- **Task prompt**
Output only the lines below from the one containing "conv U_s(Z) ≤" to the one containing "hull-vertex pairs of", exactly as written, both ends kept.

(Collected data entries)

● ● ● ●

/-!
# Crux `NewtonUnitEquations.DissociatedUniform` (stmt-ValiantsHypothesis-5905): the walk for ARBITRARY labellings — uphill flows and peak pairs

Companion of `…TotalsLawUnimodal` (the union totals law on the convexly ordered stratum via the monotone WALK towards the two
modes).  The walk needs much less than unimodality: only an UPHILL FLOW — off a designated PEAK SET every label has a neighbour
(`x ± 1`) with a value at least as large and smaller potential.  EVERY label sequence has one towards its weak local maxima
(`hasUphillFlow_localMax`, potential = number of strictly higher labels), and a cyclically unimodal one has one towards its single
mode (`CycUnimodalAt.hasUphillFlow`).  This file records the general form, as plumbing for the MODALITY generalisation proposed in
memo `Cruxes/DissociatedUniform/NOTES-t1g5.md` §4(D):
* `HasUphillFlow f P`; `HasUphillFlow.walk` (from any pair with present fibre one reaches, without decreasing `α x + β y` and without
  leaving the present fibres, a pair over a boundary fibre or a PEAK PAIR `(x, y) ∈ P_α × P_β`);
* **`mem_fibre_or_peaks_of_isStrictTop`**: for ANY curves `a, b`, any position set `Z` and any weight `w` with uphill flows of
  `⟨w, a·⟩`, `⟨w, b·⟩` towards `P_α`, `P_β`: a strict `w`-top of `U_s(Z)` is a strict top of a boundary fibre `P_{s-z}` (`z ∈ bdry Z`) or
  a peak pair point `a x + b y`, `x ∈ P_α`, `y ∈ P_β`;
* **`unionVert_le_card_add_of_peakPairs`**: if one finite set `S` of label pairs contains the peak pairs of suitable flows for every
  chart weight `(±1, t)`, then `#vert conv U_s(Z) ≤ #S + ∑_{z∈bdry Z} V(P_{s-z})` for every `s`, and
  `unionTotal ≤ q·#S + #bdry Z·V_P` (`unionTotal_le_of_peakPairs`).  For convexly ordered curves `S` = the hull-vertex pairs of
  `A + B` recovers `…TotalsLawUnimodal`; for labellings of bounded modality `k` the memo's count `#S ≤ k² + 4qk` is the successor's task;
* the UNCONDITIONAL instance `localMaxPairs a b` (simultaneous label-local-maximum pairs along the two charts; every sequence flows to
  its local maxima): **`unionVert_le_card_localMaxPairs_add`**, **`unionTotal_le_of_localMaxPairs`**
  (`UT ≤ q·#localMaxPairs + #bdry Z·V_P` for EVERY labelled pair and every `Z`).
Honest label: plumbing (no new stratum closed here); the laws remain OPEN; nothing here bears on VP ≠ VNP.
[folklore]
-/

set_option linter.dupNamespace false -- `ValiantsHypothesis.ValiantsHypothesis` (summit = problem) in every name

open scoped BigOperators Pointwise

● ● ● ●

- **Answer section**
  chart weight `(±1, t)`, then `#vert conv U_s(Z) ≤ #S + ∑_{z∈bdry Z} V(P_{s-z})` for every `s`, and
  `unionTotal ≤ q·#S + #bdry Z·V_P` (`unionTotal_le_of_peakPairs`).  For convexly ordered curves `S` = the hull-vertex pairs of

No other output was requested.